Since the inception of the Bodhgaya Temple Management Committee and the beginning of its active administration in 1953, vast improvements have been made to both the temple and its grounds. Existing structures have been repaired and new stupas are being erected. With the reintroduction of gilded images in the niches of the Mahabodhi Temple, it begins to regain some of the splendour described by Hsuan Chwang.

The establishment, in the surrounding district, of beautiful temples and monasteries by the people of Tibet, Japan, China, Thailand, Burma and others has brought back to Bodhgaya the varied traditions of buddhist practice that have evolved in those lands. By contrast, the headless, mutilated statues in the local museum present a disturbing reminder of past destruction.

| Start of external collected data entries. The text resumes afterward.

/-
COR-CM (cell pub-hodgecm2) — Δ2 ORIENTATION RE-KEY, hΘ′ DISCHARGE ROUTE 2 of 2 (SYMMETRY-OF-PROOF): THE KERNEL FORM OF THE ASYMMETRY.
Seat d2bridge-htheta-2 g0 (prover-pub-hodgecm2-d2bridge-htheta-2-g0-0), 2026-08-23.  NEW additive KERNEL leaf; imports LANDED tree modules
only (`HodgeCM.Model.HThetaJunctionR2B` = the supply of record ✔ `SInstance.hJ_ROGT'C_block`, `HodgeCM.Model.Binders.JLiuLineTypeScale`);
namespaces `HodgeCM.Rekey.SignRecipe` ∕ `HodgeCM.Model.Rekey.LiuIndex` ∕ `HodgeCM.Model.Rekey.SInstance` (new names, nothing re-declared).
KERNEL ONLY: theorems; 0 defs, 0 `def … : Prop`, nothing cited, no `sorry`.
FRAMING: HC_CM is NOT proved; «Δ2 BRIDGE CLOSED» is NOT claimed; HELD pending orientation re-key ∕ the 01:00Z fork (DECISION #18 (F)).
-/
import Summits.HodgeConjecture.HodgeCM.Model.HThetaJunctionR2B
import Summits.HodgeConjecture.HodgeCM.Model.Binders.JLiuLineTypeScale

set_option autoImplicit false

Pilgrims abound in Bodhgaya and in recent years thousands have had the fortune to listen to the Dharma there. Many buddhist masters are again travelling to Bodhgaya to turn the wheel of Dharma. For example, the Kalachakra empowerment given by His Holiness the Dalai Lama in 1974 was attended by over 100,000 devotees. The Tibetan monastery now offers a two-month meditation course annually for the international buddhist community, and meditation courses and teachings are given occasionally in the Burmese, Thai, Japanese and other temples.